The cast performs both songs and dialogue entirely with microphones. A few technical problems (mainly just a lack of crispness and some crackle) were unfortunate at the premiere but minor enough to be almost not worth mentioning, except that sharpening the vocal clarity can only improve the work, if only by eliminating the distraction. 

The large, simplistic scaffolding-based set designed by Sean Coyle (also lighting) has more of a construction site look than a clothing factory, with a few long rolls of fabric draped about to suggest walls, and the merchandise. Sewing machines and other equipment are all mimed, making it easier to transpose the specific institution to any number of factory workplaces. 
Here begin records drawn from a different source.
import Summits.ResolutionOfSingularities.ResolutionOfSingularities.Theorems.EquisingularLiftEquisingularLiftNatValuationChartCentre
import Mathlib.RingTheory.Valuation.ValuationSubring
import Mathlib.RingTheory.Valuation.Quotient
import Mathlib.RingTheory.Localization.FractionRing
import HarnessLib

/-!
# [OURS · L1 W4.5(b) · EL♮] K-VAL-CENTRE-UNIQ (U-1): the centre of `v` on the chart `R[J/a]` as a LOCAL HOMOMORPHISM to the
# valuation RING `𝒪_v ⊆ K` — the currency of the tree's centre theorems (`IsBlowup.eq_of_stalkEmb_factors`, `KModel.IsCentre`)
# (crux `EquisingularLiftNat` = stmt-ResolutionOfSingularities-20038; PARENT ≥ 4 band / kill test #50 K5-BMY, DSHARP-VOID §2 (2a))

HONEST FRAMING. OURS (cell res-hironaka, crux chain w45b, slot W4.5(b)); NOT a statement of any manuscript; replaces the role of
NOTHING in the manuscript; AI-written, AI review is weaker than expert review. Helper `--supports stmt-ResolutionOfSingularities-20038
--as helper`. Object «(U) K-VAL-CENTRE-UNIQ» of res-L1-w45b-plan-1's RULING 2026-08-27T20:06:38Z (res-D-brk-4 g9), piece (U-1) of the
cut announced 20:28:48Z. Sequel of `…NatValuationChartCentre` (p563432) / `…NatValuationCentreBad` (p565158).

WHY. The uniqueness of the centre of a valuation on a blowing up is ALREADY in the tree, in the integral frame and in the currency of
valuation RINGS: `Literature/…/Resolution/BlowupPointBranches.lean` — `IsBlowup.eq_of_stalkEmb_factors` (two points of `C′` over `x` whose
local rings map LOCALLY to a valuation ring `V ⊆ K(C)` compatibly with the canonical embeddings coincide; `IsSeparated.valuativeCriterion`),
with existence `IsBlowup.exists_point_stalkEmb_mem`; model form `ValuationCentre.lean` `KModel.IsCentre.unique`. The (α) files speak of a
`Γ`-valued valuation `w′ ≤ 1` on the local ring with `w′ < 1` exactly on `𝔪`. This file is the ring-level dictionary between the two:

* `exists_valuation_fractionRing_supp` — the FUNCTION FIELD of the centre: `v` (support `𝔭 = supp v` allowed) induces a valuation `v_K` on
  `K_v := Frac(R ⧸ 𝔭)` with `v_K (r mod 𝔭) = v r` (Mathlib `Valuation.onQuot` + `extendToLocalization`); so the package below is never vacuous.
* `exists_localHom_valuationSubring` — THE DICTIONARY: for any field `K`, ring map `φ : R → K` and valuation `v_K` of `K` with
  `v_K ∘ φ = v` (e.g. `K = K_v`; or, for an integral scheme and a valuation ring `V ⊆ K(X)` dominating `𝒪_{X,s}`, `K = K(X)`,
  `φ = (𝒪_{X,s} ⊆ K(X))`, `v_K = V.valuation`-like), and the (α) data (`v ≤ 1` on `R`, `v a ≠ 0`, `v ≤ v a` on `J`, `w` the extension
  to `R[1/a]`, `𝔓_v = {w < 1}` on `R[J/a]`), EVERY localisation `L` of `R[J/a]` at `𝔓_v` (e.g. the stalk `𝒪_{X′,x′}` of p565158's
  compatible reader) admits a LOCAL homomorphism `g : L → 𝒪_{v_K}` to the valuation ring of `v_K`, restricting to `φ` on `R` and
  computing `w`: `v_K (g z) = w z` on `R[J/a]`. With `V.subtype ∘ g` this is exactly the hypothesis shape
  `(g : 𝒪_{C′,x′} →+* V) [IsLocalHom g]` of `IsBlowup.liftStruct_of_stalkEmb_factors` / `eq_of_stalkEmb_factors`.
* `apply_eq_zero_iff_exists` — THE SUPPORT of `w` on `R[J/a]` is the `a`-SATURATION of `𝔭 · R[J/a]` (`w z = 0 ↔ z · aⁿ ∈ 𝔭` for
  some `n`), i.e. the strict-transform ideal of `V(𝔭)` on the chart (shape of `BlowupAlgebraStrictTransform.mem_ker_blowupAlgebraMap_iff`):
  the centre `𝔓_v ⊇ supp` lies ON THE STRICT TRANSFORM of `V(𝔭)` (`centre_le_of_apply_eq_zero`).

Residual pieces of (U) (announced 20:28:48Z): (U-2) scheme level, integral frame — identify `V.subtype ∘ g` with `IsBlowup.stalkEmb x′`
and conclude with `eq_of_stalkEmb_factors`; (U-3) ambient frame `Y ⊂ P` — strict-transform closed immersion compatibility. Not in this file.

References: O. Zariski, P. Samuel, *Commutative Algebra II*, Ch. VI §5 [ZariskiSamuel1960]; [StacksProject, Tag 00IB, Tag 01KZ];
tree `…Resolution/BlowupPointBranches.lean`, `…Resolution/ValuationCentre.lean`, `…Resolution/LocalBlowup.lean`.
-/

set_option linter.dupNamespace false -- mandated namespace `Summit.<Summit>.<Problem>` of this single-conjunct summit

noncomputable section

universe u v

open IsLocalRing IsLocalization
open Literature.AlgebraicGeometry.Resolution

namespace Summit.ResolutionOfSingularities.ResolutionOfSingularities.Cruxes.EquisingularLiftNat.Sections

namespace ValChartCentre

variable {R : Type u} [CommRing R] {Γ : Type v} [LinearOrderedCommGroupWithZero Γ]

/-! ## The function field of the centre: `K_v = Frac(R ⧸ supp v)` -/

/-- **The valuation `v_K` on `K_v := Frac(R ⧸ supp v)` induced by `v`**: `v_K (r mod supp v) = v r`. [folklore] -/
theorem exists_valuation_fractionRing_supp (v : Valuation R Γ) :
    ∃ vK : Valuation (FractionRing (R ⧸ v.supp)) Γ,
      ∀ r : R, vK (algebraMap (R ⧸ v.supp) (FractionRing (R ⧸ v.supp)) (Ideal.Quotient.mk v.supp r)) = v r := by
  let vq : Valuation (R ⧸ v.supp) Γ := v.onQuot le_rfl
  have hvq : ∀ r : R, vq (Ideal.Quotient.mk v.supp r) = v r := fun r => rfl
  have hS : nonZeroDivisors (R ⧸ v.supp) ≤ vq.supp.primeCompl := by
    intro t ht
    show t ∉ vq.supp
    rw [Valuation.supp_quot_supp]
    exact nonZeroDivisors.ne_zero ht
  refine ⟨vq.extendToLocalization hS (FractionRing (R ⧸ v.supp)), fun r => ?_⟩
  rw [Valuation.extendToLocalization_apply_map_apply]
  exact hvq r

/-! ## The support of `w` on the chart: the `a`-saturation of `supp v` -/

section Away

variable (v : Valuation R Γ) {a : R} {w : Valuation (Localization.Away a) Γ}
  (hw : ∀ r, w (algebraMap R (Localization.Away a) r) = v r)
include hw

/-- **The support of `w` on `R[1/a]` ⊇ `R[J/a]` is the `a`-saturation of `(supp v)`**: `w z = 0` iff `z · aⁿ = x/1` for some `n` and
some `x ∈ supp v` — on the chart `R[J/a]` this is the strict-transform ideal of `V(supp v)`. [folklore] -/
theorem apply_eq_zero_iff_exists (ha : v a ≠ 0) (z : Localization.Away a) :
    w z = 0 ↔ ∃ n : ℕ, ∃ x ∈ v.supp,
      z * algebraMap R (Localization.Away a) a ^ n = algebraMap R (Localization.Away a) x := by
  constructor
  · intro hz
    obtain ⟨⟨x, s⟩, hzs⟩ := IsLocalization.surj (Submonoid.powers a) z
    obtain ⟨n, hn⟩ := s.2
    have hn' : a ^ n = (s : R) := hn
    refine ⟨n, x, ?_, ?_⟩
    · rw [Valuation.mem_supp_iff, ← hw x, ← hzs, Valuation.map_mul, hz, zero_mul]
    · rw [← map_pow, hn']
      exact hzs
  · rintro ⟨n, x, hx, hzx⟩
    have hs : v (a ^ n) ≠ 0 := by
      rw [Valuation.map_pow]
      exact pow_ne_zero n ha
    have e : w z * v (a ^ n) = 0 := by
      rw [← hw (a ^ n), ← Valuation.map_mul, map_pow, hzx, hw]
      exact (Valuation.mem_supp_iff v x).mp hx
    exact (mul_eq_zero.mp e).resolve_right hs

variable {J : Ideal R} {𝔓 : Ideal (blowupAlgebra J a)}
  (h𝔓 : ∀ z : blowupAlgebra J a, z ∈ 𝔓 ↔ w (z : Localization.Away a) < 1)
include h𝔓

omit hw in
/-- The centre `𝔓_v` contains the support of `w` on the chart: it lies ON THE STRICT TRANSFORM of `V(supp v)`. [folklore] -/
theorem centre_le_of_apply_eq_zero (z : blowupAlgebra J a) (hz : w (z : Localization.Away a) = 0) : z ∈ 𝔓 := by
  rw [h𝔓, hz]
  exact zero_lt_one

/-! ## The dictionary: a LOCAL homomorphism to the valuation ring -/

/-- **K-VAL-CENTRE-UNIQ (U-1).** Let `φ : R → K` be a ring map to a field with a valuation `v_K` of `K` such that `v_K ∘ φ = v`, and let
the (α) data be given: `v ≤ 1` on `R`, `v a ≠ 0`, `v ≤ v a` on `J`, `w` the extension of `v` to `R[1/a]`, `𝔓_v = {w < 1}` on `R[J/a]`
(a prime). Then every localisation `L` of `R[J/a]` at `𝔓_v` admits a LOCAL homomorphism `g : L → 𝒪_{v_K}` to the valuation ring of
`v_K` which restricts to `φ` on `R` and computes `w` on `R[J/a]` (`v_K (g z) = w z`). In particular the maximal ideal of `L` is the
preimage of that of `𝒪_{v_K}` (local hom between local rings): «`L` is dominated by `𝒪_{v_K}`» in the sense of
`IsBlowup.liftStruct_of_stalkEmb_factors` / `eq_of_stalkEmb_factors` / `KModel.IsCentre`. Construction: `σ : R[1/a] → K` (`φ a ≠ 0`),
`v_K ∘ σ = w` by `valuation_away_unique`, `R[J/a] → 𝒪_{v_K}` since `w ≤ 1` there, units off `𝔓_v`, `IsLocalization.lift`. [folklore] -/
theorem exists_localHom_valuationSubring {K : Type*} [Field K] (φ : R →+* K) (vK : Valuation K Γ)
    (hφ : ∀ r, vK (φ r) = v r) (hR : ∀ r, v r ≤ 1) (ha : v a ≠ 0) (hJ : ∀ x ∈ J, v x ≤ v a) [𝔓.IsPrime]
    (L : Type*) [CommRing L] [IsLocalRing L] [Algebra (blowupAlgebra J a) L] [IsLocalization.AtPrime L 𝔓] :
    ∃ g : L →+* vK.valuationSubring, IsLocalHom g ∧
      (∀ r : R, (g (algebraMap (blowupAlgebra J a) L (algebraMap R (blowupAlgebra J a) r)) : K) = φ r) ∧
      ∀ z : blowupAlgebra J a, vK (g (algebraMap (blowupAlgebra J a) L z) : K) = w (z : Localization.Away a) := by
  -- `σ : R[1/a] → K`
  have hunit : IsUnit (φ a) := by
    refine isUnit_iff_ne_zero.mpr fun h => ha ?_
    rw [← hφ a, h, Valuation.map_zero]
  let σ : Localization.Away a →+* K := IsLocalization.Away.lift a hunit
  have hσR : ∀ r : R, σ (algebraMap R (Localization.Away a) r) = φ r := fun r =>
    IsLocalization.Away.lift_eq a hunit r
  -- `v_K ∘ σ = w`
  have hσw : ∀ y, vK (σ y) = w y := fun y => by
    have := valuation_away_unique v hw ha (w' := vK.comap σ) (fun r => by
      rw [Valuation.comap_apply, hσR, hφ]) y
    rwa [Valuation.comap_apply] at this
  -- `ρ : R[J/a] → 𝒪_{v_K}`
  have hint : ∀ z : blowupAlgebra J a, w (z : Localization.Away a) ≤ 1 :=
    fun z => le_one_of_mem_blowupAlgebra v hw hR ha hJ z.2
  have hmem : ∀ z : blowupAlgebra J a, σ (z : Localization.Away a) ∈ vK.valuationSubring := fun z => by
    rw [Valuation.mem_valuationSubring_iff, hσw]
    exact hint z
  let ρ : blowupAlgebra J a →+* vK.valuationSubring :=
    (σ.comp (blowupAlgebra J a).val.toRingHom).codRestrict vK.valuationSubring.toSubring (fun z => hmem z)
  have hρ : ∀ z : blowupAlgebra J a, (ρ z : K) = σ (z : Localization.Away a) := fun z => rfl
  have hρw : ∀ z : blowupAlgebra J a, vK (ρ z : K) = w (z : Localization.Away a) := fun z => by
    rw [hρ, hσw]
  -- membership in the maximal ideal of `𝒪_{v_K}` is `w < 1`, i.e. membership in `𝔓_v`
  have hρmax : ∀ z : blowupAlgebra J a, ρ z ∈ maximalIdeal vK.valuationSubring ↔ z ∈ 𝔓 := fun z => by
    rw [Valuation.mem_maximalIdeal_iff, hρw, h𝔓]
  -- elements off `𝔓_v` map to units
  have hρunit : ∀ t : 𝔓.primeCompl, IsUnit (ρ t) := fun t => by
    by_contra h
    have hmem' : ρ t ∈ maximalIdeal vK.valuationSubring := (IsLocalRing.mem_maximalIdeal _).mpr h
    exact t.2 ((hρmax t).mp hmem')
  -- `g : L → 𝒪_{v_K}`
  let g : L →+* vK.valuationSubring := IsLocalization.lift (M := 𝔓.primeCompl) (S := L) hρunit
  have hg : ∀ z : blowupAlgebra J a, g (algebraMap (blowupAlgebra J a) L z) = ρ z := fun z =>
    IsLocalization.lift_eq hρunit z
  refine ⟨g, ⟨fun y hy => ?_⟩, fun r => ?_, fun z => ?_⟩
  · -- local: a unit image forces a unit
    obtain ⟨⟨z, t⟩, rfl⟩ := IsLocalization.mk'_surjective 𝔓.primeCompl y
    have hspec : IsLocalization.mk' L z t * algebraMap (blowupAlgebra J a) L t =
        algebraMap (blowupAlgebra J a) L z := IsLocalization.mk'_spec L z t
    have hprod : g (IsLocalization.mk' L z t) * ρ t = ρ z := by
      rw [← hg t, ← map_mul, hspec, hg]
    have hz : IsUnit (ρ z) := by
      rw [← hprod]
      exact hy.mul (hρunit t)
    have hz' : z ∉ 𝔓 := fun hzP =>
      (IsLocalRing.mem_maximalIdeal _).mp ((hρmax z).mpr hzP) hz
    exact (IsLocalization.AtPrime.isUnit_mk'_iff L 𝔓 z t).mpr hz'
  · show ((g (algebraMap (blowupAlgebra J a) L (algebraMap R (blowupAlgebra J a) r))) : K) = φ r
    rw [hg, hρ]
    exact hσR r
  · rw [hg, hρw]

end Away

end ValChartCentre

end Summit.ResolutionOfSingularities.ResolutionOfSingularities.Cruxes.EquisingularLiftNat.Sections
The KKK’s stated mandate is to “create theatre with a strong political and social focus that the rest of the world could not ignore.” The Factory explores prominent PI concerns of family, immigration and cultural identity, in broad strokes that maximise recognition of the issues while still managing to elicit sympathy on a human level. The depth achieved in this way is considerable, especially with a script that is in some ways less than realistic, such as Boss’s arrogant refusal to appropriately deal with pressing workplace safety issues without any concern for the penalties awarded for such gross negligence.  

Then there’s Lilly’s insistence that her father sack a respected worker whom she believes has betrayed her, with no explanation or similar concern for the legal repercussions of unlawful dismissal. And the fact that when the worst imaginable tragedy does occur, Mr. Boss isn’t forcibly closed down, let alone fined or imprisoned for negligence amounting to manslaughter. These issues would be easier to believe if it was set in the seventies, in the generation of playwright/co-director (with Anapela Polataivino) Vela Manusaute’s own immigrant parents, who evidently provided inspiration for the ambitious work. 

In the end, whether The Factory is The Great Kiwi Musical or not, it is nonetheless a solid blend of drama, comedy, music and dance that ultimately explodes with literal electricity. You’ll know what I mean when you go.  
For more production details, click on the title above. Go to Home page to see other Reviews, recent Comments and Forum postings (under Chat Back), and News.


Grant Buist August 16th, 2011

 I'm proud to have writen the Daftest Kiwi Musical. I'm leaving the Great Kiwi Musical for someone who knows more than four chords.

nik smythe August 15th, 2011

I neglected to mention that the curtain call was received with a wholehearted minute-long standing ovation.